Injective function example proof I'm struggling with the following homework question:

Let $n\in \mathbb{N}$. 
Prove that the function $b:\begin{Bmatrix}0,1
 \end{Bmatrix}^n\rightarrow\begin{Bmatrix}0,1,2,...,2^n-1\end{Bmatrix}$ defined by
$b(x_0,x_1,...,x_{n-1}) = \sum_{i=0}^{n-1}x_i\cdot 2^i$
is injective.
Is the function also a bijection? Give a quick reason for your answer.

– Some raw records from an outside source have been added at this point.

/-- **The Fourier-type operator `Hʲ(A) → Hⁱ(A)` (`j + i = 2g`) is an algebraic isomorphism.**
[folklore] -/
theorem fourierOp_bijective (hA : IsSmoothProjective g A.X) {η₀ : W.obj A.X 2}
    (hη : W.pow A.X η₀ g ≠ 0) {n : ℕ} (b : Module.Basis (Fin n) K (W.obj A.X 1)) {i j : ℕ}
    (hij : j + i = 2 * g) : Function.Bijective (W.fourierOp A hA hη b hij) := by
  haveI := W.finite_obj hA j
  haveI := W.finite_obj hA i
  exact ⟨W.fourierOp_injective A hA hη b hij,
    (LinearMap.injective_iff_surjective_of_finrank_eq_finrank (W.finrank_obj_eq_of_add_eq hA hij)).mp
      (W.fourierOp_injective A hA hη b hij)⟩

end Fourier

end WeilCohomology

end Literature.AlgebraicGeometry.Motives

end
import Summits.CriticalPhenomena.SAWScalingLimit.Theorems.SAWTensorRGRestrictionOfLimitRadoFree
import Literature.Probability.RandomPlanarGeometry.NestedJordanFreeOrder
import HarnessLib

/-!
# Radó squeezes, part 3: the defect side of a free arc (Newman's cross-cut theorem)

Support file (`--supports stmt-CriticalPhenomena-0773`, towards the registered stub `stub_radoSqueezeFamily`,
geometry F′ of the line `birth` for the crux `RestrictionOfLimit`). Pure plane topology.

Let `D' ⊆ D` be Dobrushin domains with common marked points and `ᾱ = D'.boundary '' [θ₁, θ₂]` the closed free
arc of a free parameter `x` of the window (part 2): a cross-cut of `D` from `P` to `Q`. By Newman's cross-cut
theorem (tree, discharged) `D ∖ ᾱ = U ⊔ U'` with `U, U'` open connected, `frontier U = ᾱ ∪ β`,
`frontier U' = ᾱ ∪ β'` for the two arcs `β = D.boundary '' [s, t]`, `β' = D.boundary '' [t, s + 1]` of `∂D`
between `P` and `Q`; we call `U`, the side NOT containing the connected set `D'`, the DEFECT SIDE of the free arc
(`exists_sides`). We record: `U ∩ closure D' = ∅`; `β ∩ closure D' ⊆ {P, Q}`; `β` is a simple arc from `P` to
`Q`; near every point of `β` other than `P, Q` the domain `D` coincides with `U` (`side_nhds`); and the closures
of the defect sides of two distinct free arcs meet at most in `{P, Q}` (`closure_sides_inter`). All hypotheses
on the sides are carried explicitly (no definition is introduced).

References: M. H. A. Newman, *Elements of the topology of plane sets of points* (1939), Ch. V §11,
Thms 11·7–11·8. Axioms `propext`, `Classical.choice`, `Quot.sound`; Newman's theorem and the Jordan curve
theorem only through the discharged `Newman1939_crosscut_holds`.
-/

noncomputable section
include hD₂ in
/-- **ISOMORPHISM OF TRIPLES ALONG `𝟙 T` ⟺ ISOMORPHISM OF GROUP SCHEMES EXACT ON `λ`, LEVEL, ACTION** (★ Layer A
`isoOfTriples_id_of_iso` and its converse `exists_iso_of_tupleRel_id`, packaged; over a reduced connected locally Noetherian
`T`, both Poincaré sheaves normalised along `Aᵢ × {ε}`).  The dual-side morphism is then NECESSARILY the dual transport `Ĥ_e`.
[cite: MumfordFogartyKirwan1994, Ch. 7 §2 Definition 7.2 (p. 129) and Definition 7.3 (p. 130)] [cite: MilneAV2008, I §8 pp. 36–37] -/
theorem exists_tupleRel_id_iff_exists_iso [PreconnectedSpace T] [IsMonHom lam₂]
    (hD₁ : Nonempty ((Scheme.Modules.pullback (DualPair.unitHatSlice D₁)).obj D₁.P ≅ SheafOfModules.unit _)) :
    (∃ (G : A₁.X.left ⟶ A₂.X.left) (Ĝ : D₁.hat.X.left ⟶ D₂.hat.X.left),
      φ₁.IsBaseChangeVia φ₂ (𝟙 T) G ∧ D₁.hat.IsBaseChangeVia D₂.hat (𝟙 T) Ĝ ∧
      (∃ (wG : A₁.X.hom ≫ 𝟙 T = G ≫ A₂.X.hom) (wĜ : D₁.hat.X.hom ≫ 𝟙 T = Ĝ ≫ D₂.hat.X.hom),
        Nonempty ((Scheme.Modules.pullback
          (pullback.map A₁.X.hom D₁.hat.X.hom A₂.X.hom D₂.hat.X.hom G Ĝ (𝟙 T) wG wĜ)).obj D₂.P ≅ D₁.P)) ∧
      lam₁.left ≫ Ĝ = G ≫ lam₂.left ∧ ∀ a : O, (act₁ a).left ≫ G = G ≫ (act₂ a).left) ↔
    ∃ (e : A₁.X ≅ A₂.X) (_ : IsMonHom e.hom),
      e.hom ≫ lam₂ ≫ DualPair.dualIsogenyOver e.hom D₁ D₂ = lam₁ ∧ (∀ i, φ₁.σ i ≫ e.hom = φ₂.σ i) ∧
      ∀ a : O, act₁ a ≫ e.hom = e.hom ≫ act₂ a := by
  constructor
  · rintro ⟨G, Ĝ, h⟩
    obtain ⟨e, he, -, -, hlam, hσ, hact⟩ := exists_iso_of_tupleRel_id D₁ D₂ lam₁ lam₂ hD₂ φ₁ φ₂ act₁ act₂ h
    exact ⟨e, he, hlam, hσ, hact⟩
  · rintro ⟨e, he, hlam, hσ, hact⟩
    exact ⟨_, _, isoOfTriples_id_of_iso D₁ D₂ lam₁ lam₂ hD₁ hD₂ φ₁ φ₂ act₁ act₂ e hlam hσ hact⟩

end Converse

/-! ### §2 Two tuples: a fibre isomorphism of the ITERATED pull-backs of two tuples, exact on `λ` ∕ level ∕ action, is an
isomorphism of triples between the SINGLE pull-backs (★ `exists_tupleRel_baseChange_comp_of_iso` is the case of one tuple at two points) -/

section TwoTuples

variable {Y Y₀ T : Scheme.{u}} [IsReduced T] [IsLocallyNoetherian T] [PreconnectedSpace T]
  (𝒜₁ 𝒜₂ : AbelianSchemeOver Y) {O : Type*} [CommRing O] (ρ₁ : RingAction O 𝒜₁) (ρ₂ : RingAction O 𝒜₂)
  (D₁ : 𝒜₁.DualPair) (D₂ : 𝒜₂.DualPair) (pol₁ : 𝒜₁.Polarization D₁) (pol₂ : 𝒜₂.Polarization D₂)
  {g N : ℕ} (lvl₁ : 𝒜₁.LevelStructure g N) (lvl₂ : 𝒜₂.LevelStructure g N) (π : Y₀ ⟶ Y) (x : T ⟶ Y₀)

/-- **TWO-TUPLE «TUPLE-ISO OF FIBRE ISO».**  Let `(𝒜ᵢ, ιᵢ, (Âᵢ, 𝒫ᵢ), λᵢ, lvlᵢ)` (`i = 1, 2`) be two tuples over `Y`,
`π : Y₀ → Y`, and `x : T → Y₀` a point of a reduced connected locally Noetherian `T` (e.g. `T = Spec Ω`).  An isomorphism of
`T`-group schemes `ε : (𝒜₁ ×_Y Y₀) ×_{Y₀} T ≅ (𝒜₂ ×_Y Y₀) ×_{Y₀} T` of the ITERATED pull-backs which is (pol) EXACT on the
polarisations in dual-homomorphism form `ε ≫ λ₂ ≫ ε^∨ = λ₁`, (lvl) carries the level sections and (act) commutes with the
`𝒪`-actions yields an ISOMORPHISM OF MFK TRIPLES ALONG `𝟙 T` between the SINGLE pull-backs `𝒜₁ ×_{Y, x ≫ π} T` and
`𝒜₂ ×_{Y, x ≫ π} T` with `𝒪`-equivariance (the five clauses: level ∕ `X`, `X̂`, Poincaré, `λ`, `ι`).  Proof: the comparison
relation of `𝒜₁` at `x` (★ `tupleRel_baseChangeCompGrpIso_hom`), ★ Layer A for `ε`, the inverse comparison of `𝒜₂` (★
`tupleRel_baseChangeCompGrpIso_inv`), composed along `𝟙 T` (★ `tupleRel_comp_id_id`).
[cite: MumfordFogartyKirwan1994, Ch. 7 §2 Definition 7.2 (p. 129) and Definition 7.3 (p. 130)]
[cite: GortzWedhorn2020, Section (4.7) (pp. 107–108)] [cite: MilneAV2008, I §8 pp. 36–37] -/
theorem exists_tupleRel_baseChange_comp_of_iso₂
    (ε : ((𝒜₁.baseChange π).baseChange x).X ≅ ((𝒜₂.baseChange π).baseChange x).X) [IsMonHom ε.hom]
    (hlam : ε.hom ≫ ((pol₂.baseChange π).baseChange x).lam ≫
        DualPair.dualIsogenyOver ε.hom ((D₁.baseChange π).baseChange x) ((D₂.baseChange π).baseChange x) =
      ((pol₁.baseChange π).baseChange x).lam)
    (hσ : ∀ i, ((lvl₁.baseChange π).baseChange x).σ i ≫ ε.hom = ((lvl₂.baseChange π).baseChange x).σ i)
    (hact : ∀ a, baseChangeHom (baseChangeHom (ρ₁.i a) π) x ≫ ε.hom = ε.hom ≫ baseChangeHom (baseChangeHom (ρ₂.i a) π) x) :
    ∃ (G : (𝒜₁.baseChange (x ≫ π)).X.left ⟶ (𝒜₂.baseChange (x ≫ π)).X.left)
      (Ĝ : (D₁.baseChange (x ≫ π)).hat.X.left ⟶ (D₂.baseChange (x ≫ π)).hat.X.left),
      (lvl₁.baseChange (x ≫ π)).IsBaseChangeVia (lvl₂.baseChange (x ≫ π)) (𝟙 T) G ∧
      (D₁.baseChange (x ≫ π)).hat.IsBaseChangeVia (D₂.baseChange (x ≫ π)).hat (𝟙 T) Ĝ ∧
      (∃ (wG : (𝒜₁.baseChange (x ≫ π)).X.hom ≫ 𝟙 T = G ≫ (𝒜₂.baseChange (x ≫ π)).X.hom)
          (wĜ : (D₁.baseChange (x ≫ π)).hat.X.hom ≫ 𝟙 T = Ĝ ≫ (D₂.baseChange (x ≫ π)).hat.X.hom),
        Nonempty ((Scheme.Modules.pullback
          (pullback.map (𝒜₁.baseChange (x ≫ π)).X.hom (D₁.baseChange (x ≫ π)).hat.X.hom
            (𝒜₂.baseChange (x ≫ π)).X.hom (D₂.baseChange (x ≫ π)).hat.X.hom G Ĝ (𝟙 T) wG wĜ)).obj (D₂.baseChange (x ≫ π)).P ≅
          (D₁.baseChange (x ≫ π)).P)) ∧
      (pol₁.baseChange (x ≫ π)).lam.left ≫ Ĝ = G ≫ (pol₂.baseChange (x ≫ π)).lam.left ∧
      ∀ a : O, (baseChangeHom (ρ₁.i a) (x ≫ π)).left ≫ G = G ≫ (baseChangeHom (ρ₂.i a) (x ≫ π)).left := by
  haveI := ((pol₂.baseChange π).baseChange x).isMonHom
  have r₁ := tupleRel_baseChangeCompGrpIso_hom 𝒜₁ ρ₁ D₁ pol₁ lvl₁ π x
  have r₂ := isoOfTriples_id_of_iso ((D₁.baseChange π).baseChange x) ((D₂.baseChange π).baseChange x)
    ((pol₁.baseChange π).baseChange x).lam ((pol₂.baseChange π).baseChange x).lam
    ((pol₁.baseChange π).baseChange x).nonempty_unitHatSlice_iso ((pol₂.baseChange π).baseChange x).nonempty_unitHatSlice_iso
    ((lvl₁.baseChange π).baseChange x) ((lvl₂.baseChange π).baseChange x)
    (fun a => baseChangeHom (baseChangeHom (ρ₁.i a) π) x) (fun a => baseChangeHom (baseChangeHom (ρ₂.i a) π) x)
    ε hlam hσ hact
  have r₃ := tupleRel_baseChangeCompGrpIso_inv 𝒜₂ ρ₂ D₂ pol₂ lvl₂ π x
  exact ⟨_, _, tupleRel_comp_id_id (tupleRel_comp_id_id r₁ r₂) r₃⟩
/-- item stmt-Parity-26853 · crux · rank 5 · open · by planner
why it might fail: It is the uniform-in-shift (binary Goldbach-type) upper bound with factor 1+ε given Q and all tuples: pointwise-in-h control beyond windows N^(8/33) (MRT 2019) is open; the circle method misses binary minor arcs by log x.
sources: GreenTao2010, MatomakiRadziwillTao2019, MatomakiMerikoski2023, Literature.Barriers.Parity.TrueComplexityBinary, Literature.Barriers.Parity.CircleMethodBinary
[crux · DECLARED-RESIDUAL; node TupleUniformitySplit (lens-5 g3): shift-uniformity of the upper half
GIVEN bounded Siegel quality and the fixed-pattern upper half] Q → FixedUpper → (uniform upper half
of GHL: one N₀(d,t,L,ε) for all Ψ with ‖Ψ‖_N ≤ L). Exactly the binary / moving-target content of UQ
(Goldbach-type systems (n, N−n), shifts h ≍ N) with the tuple content split off: kernel
upperGivenBoundedSiegel_iff : UQ ↔ (Q → FixedUpper) ∧ this, so WEAKER than UQ (separating world ¬(Q
→ FixedUpper)) and the FixedUpper hypothesis is load-bearing (T6). Transpose of the PairsToGHL cut
(9389: pairs-uniform base, tuples residual). INSTRUMENTABLE: kernel windowUpper_of_fixedUpper —
FixedUpper in dimension d+1 already gives every shift-WINDOW average of length ≫ εN; this item is
WINDOW(δN) → POINT; notches N^{8/33} (MRT) → N^{7/30} (ShiftTauberian) → polylog are rungs (T11),
not filed. -/
@[route_item "route-Parity-ArtinGenericSplit"]
def UniformUpperGivenFixed : Prop :=
  (∃ η₀ : ℝ, ∃ q₀ : ℕ, ∀ (q : ℕ) [NeZero q] (χ : DirichletCharacter ℂ q) (η : ℝ), q₀ ≤ q → Literature.Barriers.Parity.IsSiegelZero χ η → η < η₀) → (∀ (d t : ℕ), 1 ≤ d → 1 ≤ t → ∀ Ψ : Fin t → Literature.NumberTheory.Sieve.AffLinForm d, Literature.NumberTheory.Sieve.IsNondegenerateSystem Ψ → ∀ ε : ℝ, 0 < ε → ∃ N₀ : ℕ, ∀ N : ℕ, N₀ ≤ N → ∀ K : Set (Fin d → ℝ), Convex ℝ K → K ⊆ Literature.NumberTheory.Sieve.realBox d N → Literature.NumberTheory.Sieve.vonMangoldtSum Ψ K N - Literature.NumberTheory.Sieve.archFactor Ψ K * Literature.NumberTheory.Sieve.singularProduct Ψ ≤ ε * (N : ℝ) ^ d) → ∀ (d t L : ℕ), 1 ≤ d → 1 ≤ t → ∀ ε : ℝ, 0 < ε → ∃ N₀ : ℕ, ∀ N : ℕ, N₀ ≤ N → ∀ Ψ : Fin t → Literature.NumberTheory.Sieve.AffLinForm d, Literature.NumberTheory.Sieve.IsNondegenerateSystem Ψ → Literature.NumberTheory.Sieve.affLinSize Ψ N ≤ L → ∀ K : Set (Fin d → ℝ), Convex ℝ K → K ⊆ Literature.NumberTheory.Sieve.realBox d N → Literature.NumberTheory.Sieve.vonMangoldtSum Ψ K N - Literature.NumberTheory.Sieve.archFactor Ψ K * Literature.NumberTheory.Sieve.singularProduct Ψ ≤ ε * (N : ℝ) ^ d

/-- item stmt-Parity-25148 · crux · rank 6 · open · by planner
why it might fail: it is the Landau–Siegel problem: no unconditional bound on η is known (Siegel's theorem is ineffective); a genuine open problem, not a lemma.
sources: HeathBrown1983PrimeTwins, MatomakiMerikoski2023, TaoTeravainen2021
[crux] Siegel zeros of primitive quadratic characters have bounded quality at all large conductors:
∃ η₀ q₀, every Siegel zero (IsSiegelZero χ η) of conductor q ≥ q₀ has η < η₀ — literally
¬UnboundedSiegelZeros (Landau–Siegel in the form the MM bridge needs). [difficulty: open-problem] ‖
TAG [crit-1 CLEARED 2026-08-30T01:46:27Z, HOME/STATUS.md l.26]: WEAKER (kernel mod MM2023 print; Q ⟹
GHL unknown); leaf IDEA-NEEDED (Landau–Siegel) + ATTACKABLE-rung (Zhang2022 skeleton routes
PrimeLevelFamEdge/ZDegreeToeplitzBand; lens-2 T_ω ladder) + INSTRUMENTABLE (finite conductor tables,
not a rung). BC3 birth skeleton: stub_weakGoldbach (WeakHLGoldbachConj ½, open) → stub_exclusion
(MM2023 Cor 1.2 Goldbach detector + |L'| ≪ log²q, provable-now) → Q. Census
HOME/census/COSTUME-CENSUS-v1.md sha256
4afbbbc68c038369818dcc2bcc5990569ac50a4757d8938468c0838377ddd628 row WK8. -/
@[route_item "route-Parity-ArtinGenericSplit"]
def BoundedSiegelZeroQuality : Prop :=
  ∃ η₀ : ℝ, ∃ q₀ : ℕ, ∀ (q : ℕ) [NeZero q] (χ : DirichletCharacter ℂ q) (η : ℝ), q₀ ≤ q → Literature.Barriers.Parity.IsSiegelZero χ η → η < η₀

/-- item stmt-Parity-26852 · crux · rank 7 · open · by planner
why it might fail: As a target it contains the upper prime k-tuples bound with constant 1+ε for every fixed tuple: Type-I sieves stop at factor 2 (Selberg parity, LinearSieveOptimality); record 3.2996 for twins; open even under GRH.
sources: GreenTao2010, HardyLittlewood1923, Selberg1949, Literature.Barriers.Parity.SelbergParity, Literature.Barriers.Parity.LinearSieveOptimality
[crux; node TupleUniformitySplit (lens-5 g3, crit-1 CLEARED 2026-08-30T03:41:11Z STATUS l.116),
quantifier-order cut of UQ: the FIXED-PATTERN upper half] For every FIXED non-degenerate
affine-linear system Ψ (all d, t; quantifier order ∀Ψ ∃N₀, no size bound) and ε > 0, eventually in N
and uniformly in convex K ⊆ [−N,N]^d: Σ_{n∈K} ∏Λ(ψ_i(n)) − β_∞(Ψ,K)·∏β_p(Ψ) ≤ εN^d. OPEN CONTENT =
INFINITE complexity only (two affinely dependent forms: the k-tuple translates n+h_1,…,n+h_k and
their fibrations; d = 1 translate face = upper prime k-tuples in Λ-form, all k); finite-complexity
systems are the Green–Tao–Ziegler THEOREM — the AP face is not progress (critic N2). WEAKER than UQ
and than the uniform upper half (kernel: necessity fixedUpper_of_ghl; Goldbach-vacuity
fixed_holds_goldbachPair — (n, c−n) satisfies it trivially, so no binary content; Siegel-INERT:
fixed-shift HL holds near exceptional scales, MatomakiMerikoski2023_fixedShift / Heath-Brown 1983 /
Tao–Teräväinen, while USZ refutes the uniform half) — hence typed BARE (record T1 logic). Leaf
BARRIER head-on (target constant 1; Type-I sieve ceiling 2 even under EH: SelbergParity,
LinearSieveOptimality); FU is ⊠-closed, so a constan -/
@[route_item "route-Parity-ArtinGenericSplit"]
def FixedUpper : Prop :=
  ∀ (d t : ℕ), 1 ≤ d → 1 ≤ t → ∀ Ψ : Fin t → Literature.NumberTheory.Sieve.AffLinForm d, Literature.NumberTheory.Sieve.IsNondegenerateSystem Ψ → ∀ ε : ℝ, 0 < ε → ∃ N₀ : ℕ, ∀ N : ℕ, N₀ ≤ N → ∀ K : Set (Fin d → ℝ), Convex ℝ K → K ⊆ Literature.NumberTheory.Sieve.realBox d N → Literature.NumberTheory.Sieve.vonMangoldtSum Ψ K N - Literature.NumberTheory.Sieve.archFactor Ψ K * Literature.NumberTheory.Sieve.singularProduct Ψ ≤ ε * (N : ℝ) ^ d

/-- item stmt-Parity-30688 · assembly · rank 1 · closed · proved by Summit.Parity.GeneralizedHardyLittlewood.Theses.ArtinGenericSplit.assembly_proof (prover) · by planner
sources: GreenTao2010, Hooley1967
[assembly] BoundedSiegelZeroQuality → FixedUpper → UniformUpperGivenFixed → ArtinTwo → ArtinLift →
UniformLowerGivenFixed → GeneralizedHardyLittlewood -/
@[route_item "route-Parity-ArtinGenericSplit"]
def Assembly : Prop :=
  BoundedSiegelZeroQuality → FixedUpper → UniformUpperGivenFixed → ArtinTwo → ArtinLift → UniformLowerGivenFixed → GeneralizedHardyLittlewood

-- `Assembly` holds: proved by `Summit.Parity.GeneralizedHardyLittlewood.Theses.ArtinGenericSplit.assembly_proof` (its module imports this route file, so no `_holds` link can be stated here).

/-! D-0027 §2.1 — DECIDING THEOREM (planner-authored via `route open/edit --closes-file`; by planner-decomp-parity-lens-2-g6-0 2026-08-30T08:02:50Z):
its hypotheses are this route's items and its conclusion the sub-problem Statement (glue_lint), and it elaborates with this file. -/

@[closes "route-Parity-ArtinGenericSplit"] theorem closes (hQ : BoundedSiegelZeroQuality) (hFU : FixedUpper) (hUU : UniformUpperGivenFixed)
    (hA : ArtinTwo) (hR : ArtinLift) (hUL : UniformLowerGivenFixed) : GeneralizedHardyLittlewood := by
  intro d t L hd ht ε hε
  obtain ⟨N₁, h₁⟩ := hUU hQ hFU d t L hd ht ε hε
  obtain ⟨N₂, h₂⟩ := hUL hQ (hR hA) d t L hd ht ε hε
  refine ⟨max N₁ N₂, fun N hN Ψ hΨ hΨL K hK hKN => abs_sub_le_iff.mpr ⟨?_, ?_⟩⟩
  · exact h₁ N (le_trans (le_max_left _ _) hN) Ψ hΨ hΨL K hK hKN
  · exact h₂ N (le_trans (le_max_right _ _) hN) Ψ hΨ hΨL K hK hKN

end Summit.Parity.GeneralizedHardyLittlewood.Theses.ArtinGenericSplit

Here's the definition of an injective function: 

Suppose $X$ and $Y$ are sets and $f:X\rightarrow Y$ is a function. 
$f$ is injective iff whenever $x_1,x_2 \in X$ and $f(x_1) = f(x_2)$,
  we have $x_1=x_2$

The professor mentioned that we should do this using proof by contraposition. So 
I'm trying to prove that: 
$b$ is injective iff whenever $(x_0,x_1,...,x_{n-1}), (y_0,y_1,...,y_{n-1}) \in \begin{Bmatrix}0,1\end{Bmatrix}^n$ and 
$(x_0,x_1,...,x_{n-1}) \ne(y_0,y_1,...,y_{n-1})$ we have $b(x_0,x_1,...,x_{n-1}) \ne  b(y_0,y_1,...,y_{n-1})$
So it would suffice to show that one is greater/lesser than the other. 
From the formula of the sum of a geometric series we get that the set of size n with all $1$'s in 
the domain maps to the last element of the co-domain $(2^n - 1)$. I'm not sure where to go from 
here. Intuitively, any set of size n that's not all $1$'s will map to an element that's lesser 
than $(2^n - 1)$, but how can I state this mathematically?
Thanks!
 A: I am assuming that this is what is meant by contrapositive:
Suppose $x,y \in \{0,1\}^n$ and $x<y$. We want to show that $b(x) \neq b(y)$.
Let $k$ be the largest index such that $x_k \neq y_k$. Such an index must exist since
otherwise $x=y$. Furthermore,
we must have $x_k=0, y_k=1$, otherwise, since $2^0+\cdots+2^{k-1} < 2^k$, we would have $x>y$.
Let $x'_i = x_i$ for $i=1,...,k$ and $x'_i = 0$ otherwise. Define $y'$ similarly. Note
that $b(x) = b(x')+b(x-x')$ and similarly for $y$.
By choice of $k$ we have $b(x-x') = b(y-y')$.
We have $b(x') \le 2^0+\cdots+2^{k-1} < 2^k \le b(y')$ and so $b(x)<b(y)$.
Note that we have shown that $b$ is strictly increasing. Hence $b(\{0,1\}^n)$ must contain $2^n$ elements and since
$0 \le b(x) \le 2^n-1 $ we see that $b$ is surjective and hence bijective.
A: Assume that $b(x_0,x_1,...,x_{n-1}) =  b(y_0,y_1,...,y_{n-1})$, hence $b(x_0,x_1,...,x_{n-1})-b(y_0,y_1,...,y_{n-1})=0$, i.e.,
$\sum_{i=0}^{n-1}(x_i-y_i)2^{i}=0$.
This is the binary expansion of a number, which is unique. Therefore, $x_i-y_i=0$ for all $i$, which means that $x_i=y_i$.
A: Let $(x_0,...,x_{n-1})=x\ne y =(y_0,...,y_{n-1}).$ Note that $|x_i2^i-y_i2^i|\leq 2^i$ for each $i.$ 
Let  $k=\max \{i:x_i\ne y_i\}.$ By def'n of  $k$ we have $b(x)-b(y)=\sum_{i=0}^k (x_i2^i-y_i2^i)$. Now we have  $$|b(x)-b(y)|=|(x_k2^k-y_k2^k)+\sum_{0\leq i<k}(x_i2^i-y_i2^i)|\geq$$ $$\geq |x_k2^k-y_k2^k|-\sum_{0\leq i<k}|x^i2^i-y_i2^i|\geq$$ $$\geq 2^k-\sum_{0\leq i<k}2^i=2^k-(2^k-1)=1.$$
Note: In case $k=0$ we use the (usual) convention that the sum of any empty collection is $0,$ so $\sum_{0\leq i<0}(Anything)_i=0.$ 
This is not a contra-positive proof. 
The sets $\{0,1\}^n$ and  $\{z\in \Bbb Z: 0\leq z\leq 2^n-1\}$ each have exactly $2^n$ members. If $C,D$ are any finite sets with the same number of members, any injective $b:C\to D$ is a bijection.